import Summits.RiemannHypothesis.RiemannHypothesis.Theses.DeBrangesShift
import Summits.RiemannHypothesis.RiemannHypothesis.Theorems.DeBrangesShift.Negative.KernelTestOneCertificate

/-!
# Refutation of `DeBrangesShift.KernelTestOne`: de Branges' kernel test fails at scale `c = 1`

Route `DeBrangesShift` (negative-side route on de Branges' shift family `E_c(z) = ξ(½ + c − 2icz)`)
files as support item `KernelTestOne` (stmt-RiemannHypothesis-1524) the calibration instance `c = 1`
of the Conrey–Li kernel test: `∀ ρ, ξ(ρ) = 0 → 0 ≤ Re{conj ξ′(ρ) · ξ(ρ + 2)}`.  It is **false**: at the
fourth zero `ρ₄ = ½ + iγ₄`, `γ₄ = 30.42487612585951…`, one has `Re{conj ξ′(ρ₄) · ξ(ρ₄ + 2)} < 0`
(normalised cosine `≈ −0.221`).  The proof (`Theorems/DeBrangesShift/Negative/KernelTestOneCertificate.lean`)
is a kernel-checked interval certificate in the style of
`Literature/Barriers/RiemannHypothesis/DeBrangesPositivityHE.lean` (Conrey–Li's `c = ½` failure at zero 34),
whose evaluator, zero bracket and slope bound are reused verbatim: the `Γ`-free reduction
`Re{conj ξ′(ρ) ξ(ρ+2)} = c · Re{conj ζ′(ρ) · ζ(5/2 + iγ) · ((36γ² − 15) + (8γ³ − 46γ) i)}`, `c > 0`
(`Γ_ℝ(s+2) = Γ_ℝ(s)·s/(2π)`), the twisted sign test bracketing `γ₄ ∈ [t₁, t₁ + 2⁻³²]`,
`t₁ = 8563841298918132 / 2⁴⁸`, the slope box for `ζ′`, one box evaluation of `ζ(5/2 + iγ)`, and
`decide +kernel` (`Cert.check_holds`; axioms `propext`, `Classical.choice`, `Quot.sound` only).

Outcome for the route: the `c = 1` member of de Branges' family `𝓗(E_c)` fails axiom (3.1) through the
kernel test (with `KernelNecessity`), extending the catalogued barrier `DeBrangesPositivity` (`c = ½`,
Conrey–Li 2000) to the scale `c = 1`, as the route's thesis predicts ("failures expected among the
first zeros": zeros 4, 6, 7, 9, 12 fail in floating point; zero 4 is certified here).

References: J. B. Conrey, X.-J. Li, *A note on some positivity conditions related to zeta and
L-functions*, IMRN 2000:18, 929–940 (arXiv:math/9812166), §3; H. M. Edwards, *Riemann's Zeta
Function* (1974), §6.4.
-/

open Complex Literature.NumberTheory.LFunctions
open scoped ComplexConjugate

set_option linter.dupNamespace false  -- the mandated namespace repeats `RiemannHypothesis`

namespace Summit.RiemannHypothesis.RiemannHypothesis.Theorems

/-- Refutes `DeBrangesShift.KernelTestOne` [refuted-substantive]: the `c = 1` calibration instance of
de Branges' kernel test, `∀ ρ, ξ(ρ) = 0 → 0 ≤ Re{conj ξ′(ρ)·ξ(ρ+2)}`, is false; witness: the fourth zero
`ρ₄ = ½ + iγ₄`, `γ₄ ∈ [t₁, t₁ + 2⁻³²]`, `t₁ = 8563841298918132/2⁴⁸ = 30.42487612574…`, where
`Re{conj ξ′(ρ₄)·ξ(ρ₄+2)} < 0` by the kernel-checked interval certificate
`DeBrangesShiftKernelTestOne.Cert.check_holds` / `Cert.exists_zero_kernelTest_neg` of
`Theorems/DeBrangesShift/Negative/KernelTestOneCertificate.lean` (twisted sign test for the zero bracket, slope box for
`ζ′`, box evaluation of `ζ(5/2+iγ)`, and the `Γ`-free reduction `Γ_ℝ(s+2) = Γ_ℝ(s)s/(2π)`).
No repair is wanted: the route `DeBrangesShift` is a negative-side route and this negation is the
theorem it asks for at scale `c = 1` (de Branges' axiom (3.1) fails for `𝓗(E_1)` via `KernelNecessity`);
barrier-candidate: `DeBrangesPositivity` scope extended from `c = ½` to `c = 1`. [folklore] -/
theorem DeBrangesShiftKernelTestOne_refuted :
    ¬ Summit.RiemannHypothesis.RiemannHypothesis.Theses.DeBrangesShift.KernelTestOne := fun hK ↦ by
  obtain ⟨ρ, hρ0, hneg⟩ := DeBrangesShiftKernelTestOne.Cert.exists_zero_kernelTest_neg
  exact absurd (hK ρ hρ0) (not_le.mpr hneg)

end Summit.RiemannHypothesis.RiemannHypothesis.Theorems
################
Return an exact copy of the listing above, complete in every line.

◆ **Task result**:
import Summits.RiemannHypothesis.RiemannHypothesis.Theses.DeBrangesShift
import Summits.RiemannHypothesis.RiemannHypothesis.Theorems.DeBrangesShift.Negative.KernelTestOneCertificate

/-!
# Refutation of `DeBrangesShift.KernelTestOne`: de Branges' kernel test fails at scale `c = 1`

Route `DeBrangesShift` (negative-side route on de Branges' shift family `E_c(z) = ξ(½ + c − 2icz)`)
files as support item `KernelTestOne` (stmt-RiemannHypothesis-1524) the calibration instance `c = 1`
of the Conrey–Li kernel test: `∀ ρ, ξ(ρ) = 0 → 0 ≤ Re{conj ξ′(ρ) · ξ(ρ + 2)}`.  It is **false**: at the
fourth zero `ρ₄ = ½ + iγ₄`, `γ₄ = 30.42487612585951…`, one has `Re{conj ξ′(ρ₄) · ξ(ρ₄ + 2)} < 0`
(normalised cosine `≈ −0.221`).  The proof (`Theorems/DeBrangesShift/Negative/KernelTestOneCertificate.lean`)
is a kernel-checked interval certificate in the style of
`Literature/Barriers/RiemannHypothesis/DeBrangesPositivityHE.lean` (Conrey–Li's `c = ½` failure at zero 34),
whose evaluator, zero bracket and slope bound are reused verbatim: the `Γ`-free reduction
`Re{conj ξ′(ρ) ξ(ρ+2)} = c · Re{conj ζ′(ρ) · ζ(5/2 + iγ) · ((36γ² − 15) + (8γ³ − 46γ) i)}`, `c > 0`
(`Γ_ℝ(s+2) = Γ_ℝ(s)·s/(2π)`), the twisted sign test bracketing `γ₄ ∈ [t₁, t₁ + 2⁻³²]`,
`t₁ = 8563841298918132 / 2⁴⁸`, the slope box for `ζ′`, one box evaluation of `ζ(5/2 + iγ)`, and
`decide +kernel` (`Cert.check_holds`; axioms `propext`, `Classical.choice`, `Quot.sound` only).

Outcome for the route: the `c = 1` member of de Branges' family `𝓗(E_c)` fails axiom (3.1) through the
kernel test (with `KernelNecessity`), extending the catalogued barrier `DeBrangesPositivity` (`c = ½`,
Conrey–Li 2000) to the scale `c = 1`, as the route's thesis predicts ("failures expected among the
first zeros": zeros 4, 6, 7, 9, 12 fail in floating point; zero 4 is certified here).

References: J. B. Conrey, X.-J. Li, *A note on some positivity conditions related to zeta and
L-functions*, IMRN 2000:18, 929–940 (arXiv:math/9812166), §3; H. M. Edwards, *Riemann's Zeta
Function* (1974), §6.4.
-/

open Complex Literature.NumberTheory.LFunctions
open scoped ComplexConjugate

set_option linter.dupNamespace false  -- the mandated namespace repeats `RiemannHypothesis`

namespace Summit.RiemannHypothesis.RiemannHypothesis.Theorems

/-- Refutes `DeBrangesShift.KernelTestOne` [refuted-substantive]: the `c = 1` calibration instance of
de Branges' kernel test, `∀ ρ, ξ(ρ) = 0 → 0 ≤ Re{conj ξ′(ρ)·ξ(ρ+2)}`, is false; witness: the fourth zero
`ρ₄ = ½ + iγ₄`, `γ₄ ∈ [t₁, t₁ + 2⁻³²]`, `t₁ = 8563841298918132/2⁴⁸ = 30.42487612574…`, where
`Re{conj ξ′(ρ₄)·ξ(ρ₄+2)} < 0` by the kernel-checked interval certificate
`DeBrangesShiftKernelTestOne.Cert.check_holds` / `Cert.exists_zero_kernelTest_neg` of
`Theorems/DeBrangesShift/Negative/KernelTestOneCertificate.lean` (twisted sign test for the zero bracket, slope box for
`ζ′`, box evaluation of `ζ(5/2+iγ)`, and the `Γ`-free reduction `Γ_ℝ(s+2) = Γ_ℝ(s)s/(2π)`).
No repair is wanted: the route `DeBrangesShift` is a negative-side route and this negation is the
theorem it asks for at scale `c = 1` (de Branges' axiom (3.1) fails for `𝓗(E_1)` via `KernelNecessity`);
barrier-candidate: `DeBrangesPositivity` scope extended from `c = ½` to `c = 1`. [folklore] -/
theorem DeBrangesShiftKernelTestOne_refuted :
    ¬ Summit.RiemannHypothesis.RiemannHypothesis.Theses.DeBrangesShift.KernelTestOne := fun hK ↦ by
  obtain ⟨ρ, hρ0, hneg⟩ := DeBrangesShiftKernelTestOne.Cert.exists_zero_kernelTest_neg
  exact absurd (hK ρ hρ0) (not_le.mpr hneg)

end Summit.RiemannHypothesis.RiemannHypothesis.Theorems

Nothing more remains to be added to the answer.